Situation de surpoids, d’obésité chez les enfants présentant un handicap
Un enfant porteur d’un handicap, quel qu’il soit, est plus à risque de développer un surpoids ou une obésité, qui peut retentir fortement sur sa qualité de vie et constituer un « double handicap ».
L’obésité, favorisée par des facteurs comportementaux, comme la sédentarité, les compulsions alimentaires, le manque d’activité physique et des facteurs hormonaux et métaboliques est une des complications préoccupantes du handicap par son retentissement somatique.
D’une manière générale, le risque d’excès de corpulence est de 1,5 à 2,5 fois plus élevé que celui des enfants du même âge sans handicap. De nombreux facteurs sont intriqués, individuels, familiaux, professionnels et sociétaux. La situation s’aggrave avec l’âge, parallèlement aux difficultés du parcours de vie.
Tableau 1 : Prévalence de l’excès de corpulence (surpoids + obésité) chez les enfants et adolescents en situation de handicap mental
Revue de la littérature, extrait du livre Pr RICOUR IME LA GABRIELLE, « Obésité et handicap mental, ce n’est pas une fatalité. Recherche action à l’institut médico-éducatif de La Gabrielle, MF Pass. »
Les facteurs de risque de surpoids /obésité sont les mêmes que pour tout enfant et sont souvent cumulés, nécessitant de repérer l’obésité d’un ou des deux parents, leurs comportements, leurs habitudes de vie par rapport à l’alimentation, à la sédentarité et l’inactivité physique. Une attention particulière doit être portée au contexte socio-économique des familles (dont les situations de précarité financière), à leur vulnérabilité (éducationnelle, structure parentale…).
Le parcours préalable de l’enfant au travers de diverses institutions (avec des adaptations successives demandées) et le mode de prise en charge (IME en semi externat, internat, classes externalisées, prise en charge à domicile type SESSAD …) sont aussi à prendre en compte.
Les conséquences pour la santé doivent être comprises par les professionnels et les parents.
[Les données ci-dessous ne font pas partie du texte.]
import Summits.BirchSwinnertonDyer.BirchSwinnertonDyer.Theorems.GenusKolyvaginAtTwoGenusPrimitiveSupplyAtTwoPrimeHeegnerTwinDichotomyOfFacts
import Summits.BirchSwinnertonDyer.BirchSwinnertonDyer.Theorems.GenusKolyvaginAtTwoGenusPrimitiveSupplyAtTwoTwistSelmerTransferDownRat
import Summits.BirchSwinnertonDyer.BirchSwinnertonDyer.Theorems.GenusKolyvaginAtTwoGenusPrimitiveSupplyAtTwoDualityDischarged
import Summits.BirchSwinnertonDyer.BirchSwinnertonDyer.Theorems.GenusKolyvaginAtTwoCasselsTatePairingRat
import Summits.BirchSwinnertonDyer.BirchSwinnertonDyer.Theorems.GenusKolyvaginAtTwoMinimalTwinBSDTwoSwappedPairPrimeFrame
import HarnessLib

/-!
# Route `GenusKolyvaginAtTwo`, crux U₂ `MinimalTwinBSDTwo` (stmt-BirchSwinnertonDyer-22985): THE `Δ < 0` CELL HAS A FREE DOOR —
# on the prime transposition frame the reversed supply's Selmer clause `#Sel₂(Wd) = 1` IS the local condition «`Sel₂(W)` not strict at `ℓ`»
# (a Čebotarev condition on `ℓ`), in contrast with the rigid `Δ > 0` cell (`…EggSplit`)

Seat `bsd-line-gk2-p3` g28 (PROVER seat 3/3, cell `bsd-f1-sign2`), `--supports stmt-BirchSwinnertonDyer-22985` (helper; closes nothing).
THEOREMS ONLY (no definition, no named fact, no `sorry`); standard axioms.  **BSD is NOT proved by this file; U₂ is NOT proved; no item is
closed.**  §1 (DOWN) is UNCONDITIONAL — Mazur–Rubin Cor. 3.4 (i) at one transversal finite place, gk2's `GenusKolyTwistLocal.natCard_selmerGroup_
eq_two_mul_of_not_le_strictLocalKer` with Poitou–Tate and Tate's χ fed by the tree theorems `poitouTate_selmerStructure_duality_real_holds` /
`GenusKolyLowering.localEP`; §2 (UP and the iff) is CONDITIONAL on the two STATEMENT-ONLY print items the route already carries — `2`-parity
(`TwoParityDD`, Dokchitser–Dokchitser 2010 Thm. 1.4; binder `hpar`) and modularity (`exists_isNewformOf`; binder `hmod`) — the Cassels–Tate
binder of gk2's `cor34i_twin_prime_heegner_of_facts'` being DISCHARGED by the landed `casselsTatePairingRat_proof`.

THE POINT (planner currency).  On the reversed PRIME frame of the `Δ < 0` cell `hTw1` (`W/ℚ` globally minimal, `Δ_W < 0`, `ρ̄_{W,2}` onto,
`#Sel₂(W) = 2`; `K = ℚ(√−ℓ)`, `d_K = −ℓ` odd, Heegner for `N_W`, `2` split; `Wd` any model of `W^(d_K)`) the ramified prime `ℓ` is of
transposition type (`PrimeFrame.ncard_roots_eq_one_of_discr_eq_neg_prime_of_Δ_neg`, p769168) and carries the ONLY place where the Kummer
conditions of `W` and `Wd` differ; so `#Sel₂(Wd) ∈ {1, 4}` with
  **`#Sel₂(Wd) = 1` ⟺ `Sel₂(W) ⊄ strictLocalKer_ℓ`** (the generator `κ(P)` of `Sel₂(W)` is locally non-trivial at `ℓ`, i.e. `P ∉ 2W(ℚ_ℓ)`).
Unlike the `Δ > 0` cell (rigid: decided by the egg, `Egg.natCard_selmerGroup_twin_of_silent`), this is a condition ON `ℓ`, open for Čebotarev —
the U₂-side twin of the sibling seats' instrument «both Kummer bit values occur at transposition primes» (gk2-p5 g35,
`exists_isArithFrobAt_transposition_bit_ne_zero_of_habitat`).  Hence S2⁻′ (this seat's prime-frame reversed supply, p767140 / p768862) may
replace its clause `#Sel₂(Wd) = 1` by the LOCAL clause `¬ Sel₂(W) ≤ strictLocalKer W ℚ_ℓ 2` (§1, unconditionally sufficient; §2, necessary
mod 2-parity + modularity).

* §1 **`natCard_selmerGroup_twin_eq_one_of_not_strict`** (DOWN, unconditional).
* §2 **`natCard_selmerGroup_twin_eq_four_of_strict_of_facts`** (UP, mod `hpar`, `hmod`) and
  **`natCard_selmerGroup_twin_eq_one_iff_not_strict_of_facts`** (the door, mod `hpar`, `hmod`).

References: [MazurRubin2010] Lemma 2.11, Prop. 3.3, Cor. 3.4 (i); [Kramer1981] Prop. 3, Thm. 1; [DokchitserDokchitserAnnals2010] Thm. 1.4;
[MilneADT2006] I Thm. 4.10, 6.13; [Miller2011LMS] Def. 1.1.
-/

set_option autoImplicit false
set_option linter.dupNamespace false -- `Summit.<P>.<Sub>` repeats `BirchSwinnertonDyer` (D-0017)

noncomputable section

open scoped Classical AddSubgroup

open NumberField WeierstrassCurve Literature.NumberTheory.EllipticCurves Literature.NumberTheory.QuadraticFields
open IsDedekindDomain
open Literature.NumberTheory.GaloisCohomology Literature.NumberTheory.GaloisRepresentations
open Literature.NumberTheory.EllipticCurves.ModularForms (exists_isNewformOf)
open Summit.BirchSwinnertonDyer.BirchSwinnertonDyer.Theorems.SchneiderFreeAdditiveX3.PoitouTateReduction
  (poitouTate_selmerStructure_duality_real_holds)
open Summit.BirchSwinnertonDyer.BirchSwinnertonDyer.Theorems (casselsTatePairingRat_proof)

namespace Summit.BirchSwinnertonDyer.BirchSwinnertonDyer.Theorems.GenusExact.TwinSwap.Door

variable (W : WeierstrassCurve ℚ) [W.IsElliptic] [W.IsGloballyMinimal] {K : Type} [Field K] [NumberField K]

/-! ## §1 DOWN — unconditional -/

/-- **DOWN on the prime transposition frame — UNCONDITIONAL.**  `W/ℚ` globally minimal elliptic with `Δ_W < 0` and `#Sel₂(W) = 2`; `K`
imaginary quadratic with `d_K = −ℓ` odd, Heegner for `N_W`, `2` split; `Wd` any elliptic model of `W^(d_K)`.  If `Sel₂(W)` is NOT contained
in the strict local kernel at `ℓ` (its non-zero class is locally non-trivial at `ℓ`) then **`#Sel₂(Wd) = 1`**.  gk2's
`GenusKolyTwistLocal.natCard_selmerGroup_eq_two_mul_of_not_le_strictLocalKer` (Mazur–Rubin Cor. 3.4 (i), `T = {ℓ}`) with Poitou–Tate / Tate χ
fed by tree theorems.  [cite: MazurRubin2010, Lemma 2.11, Prop. 3.3, Cor. 3.4 (i)] [cite: MilneADT2006, I Thm. 4.10] -/
theorem natCard_selmerGroup_twin_eq_one_of_not_strict (hΔ : W.Δ < 0) (hSel : Nat.card (W.selmerGroup 2) = 2)
    (hK : IsImaginaryQuadratic K) (hodd : Odd (discr K)) (hH : SatisfiesHeegnerHypothesis (W.conductorNorm ℤ) K)
    (h2K : ((Ideal.span {(2 : ℤ)}).primesOver (𝓞 K)).ncard = 2)
    {ℓ : ℕ} [Fact ℓ.Prime] (hd : discr K = -(ℓ : ℤ)) (Wd : WeierstrassCurve ℚ) [Wd.IsElliptic]
    (hWd : ∃ C : VariableChange ℚ, C • W.quadraticTwist (discr K : ℚ) = Wd)
    (hns : ¬ W.selmerGroup 2 ≤ MazurRubin2010.strictLocalKer W ℚ_[ℓ] 2) :
    Nat.card (Wd.selmerGroup 2) = 1 := by
  have h := GenusKolyTwistLocal.natCard_selmerGroup_eq_two_mul_of_not_le_strictLocalKer W
    (poitouTate_selmerStructure_duality_real_holds (K := ℚ)) (GenusKolyLowering.localEP ℚ) hΔ hK hodd hH h2K hd Wd hWd hns
  omega

/-! ## §2 UP and the door — modulo 2-parity and modularity -/

/-- **UP on the prime transposition frame** (mod `2`-parity + modularity; Cassels–Tate discharged by `casselsTatePairingRat_proof`).  Same frame
with `ρ̄_{W,2}` onto: if `Sel₂(W) ≤ strictLocalKer_ℓ` (its class is locally trivial at `ℓ`) then **`#Sel₂(Wd) = 4`**.  gk2's
`GenusKolyTwin.cor34i_twin_prime_heegner_of_facts'`, UP half.  [cite: MazurRubin2010, Cor. 3.4 (i)] [cite: DokchitserDokchitserAnnals2010, Thm. 1.4] -/
theorem natCard_selmerGroup_twin_eq_four_of_strict_of_facts
    (hpar : ∀ (V : WeierstrassCurve ℚ) [V.IsElliptic], p_parity V 2) (hmod : exists_isNewformOf)
    (hΔ : W.Δ < 0) (hsurj : W.HasSurjectiveModNGaloisRep 2) (hSel : Nat.card (W.selmerGroup 2) = 2)
    (hK : IsImaginaryQuadratic K) (hodd : Odd (discr K)) (hH : SatisfiesHeegnerHypothesis (W.conductorNorm ℤ) K)
    (h2K : ((Ideal.span {(2 : ℤ)}).primesOver (𝓞 K)).ncard = 2)
    {ℓ : ℕ} [Fact ℓ.Prime] (hd : discr K = -(ℓ : ℤ)) (Wd : WeierstrassCurve ℚ) [Wd.IsElliptic]
    (hWd : ∃ C : VariableChange ℚ, C • W.quadraticTwist (discr K : ℚ) = Wd)
    (hs : W.selmerGroup 2 ≤ MazurRubin2010.strictLocalKer W ℚ_[ℓ] 2) :
    Nat.card (Wd.selmerGroup 2) = 4 := by
  have h := (GenusKolyTwin.cor34i_twin_prime_heegner_of_facts' W (poitouTate_selmerStructure_duality_real_holds (K := ℚ))
    (GenusKolyLowering.localEP ℚ) hpar casselsTatePairingRat_proof hmod hΔ
    (GenusKolyTwistLocal.torsionBy_two_eq_bot_of_hasSurjectiveModNGaloisRep_rat W hsurj) hK hodd hH h2K hd Wd hWd).1 hs
  omega

/-- **THE DOOR: `#Sel₂(Wd) = 1` ⟺ `Sel₂(W)` is not strict at `ℓ`** on the prime transposition frame of the `Δ < 0` cell (`ρ̄_{W,2}` onto,
`#Sel₂(W) = 2`), mod `2`-parity + modularity.  The reversed supply's Selmer clause on `hTw1` is a LOCAL condition at the twisting prime —
free for Čebotarev, not rigid.  [cite: MazurRubin2010, Prop. 3.3, Cor. 3.4 (i)] [cite: DokchitserDokchitserAnnals2010, Thm. 1.4]
[cite: Miller2011LMS, Def. 1.1] -/
theorem natCard_selmerGroup_twin_eq_one_iff_not_strict_of_facts
    (hpar : ∀ (V : WeierstrassCurve ℚ) [V.IsElliptic], p_parity V 2) (hmod : exists_isNewformOf)
    (hΔ : W.Δ < 0) (hsurj : W.HasSurjectiveModNGaloisRep 2) (hSel : Nat.card (W.selmerGroup 2) = 2)
    (hK : IsImaginaryQuadratic K) (hodd : Odd (discr K)) (hH : SatisfiesHeegnerHypothesis (W.conductorNorm ℤ) K)
    (h2K : ((Ideal.span {(2 : ℤ)}).primesOver (𝓞 K)).ncard = 2)
    {ℓ : ℕ} [Fact ℓ.Prime] (hd : discr K = -(ℓ : ℤ)) (Wd : WeierstrassCurve ℚ) [Wd.IsElliptic]
    (hWd : ∃ C : VariableChange ℚ, C • W.quadraticTwist (discr K : ℚ) = Wd) :
    Nat.card (Wd.selmerGroup 2) = 1 ↔ ¬ W.selmerGroup 2 ≤ MazurRubin2010.strictLocalKer W ℚ_[ℓ] 2 := by
  constructor
  · intro h1 hs
    have h4 := natCard_selmerGroup_twin_eq_four_of_strict_of_facts W hpar hmod hΔ hsurj hSel hK hodd hH h2K hd Wd hWd hs
    omega
  · exact natCard_selmerGroup_twin_eq_one_of_not_strict W hΔ hSel hK hodd hH h2K hd Wd hWd

end Summit.BirchSwinnertonDyer.BirchSwinnertonDyer.Theorems.GenusExact.TwinSwap.Door

end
Les risques sont cardio-vasculaires, respiratoires, métaboliques, orthopédiques… sont évitables mais il ne faut pas attendre une normalisation spontanée (mythe de la puberté réparatrice) puisqu‘il y a plutôt une aggravation à l’âge adulte.
L’impact du problème de poids sur la vie quotidienne de l’enfant et de l’adolescent (essoufflement, douleurs articulaires, gêne à l’habillage, difficultés de déplacements, troubles du sommeil, fatigue…) et dans ses relations avec les autres (stigmatisation, moqueries, accentuations de troubles anxieux et dépressifs) est à évaluer. La souffrance de l’enfant n’est pas toujours bien identifiée par l’entourage (famille, professionnels). Cette situation génère de la culpabilité chez les familles et questionne les soignants.
Elle nécessite une mobilisation de l’institution sur les deux volets de prise en charge et de prévention.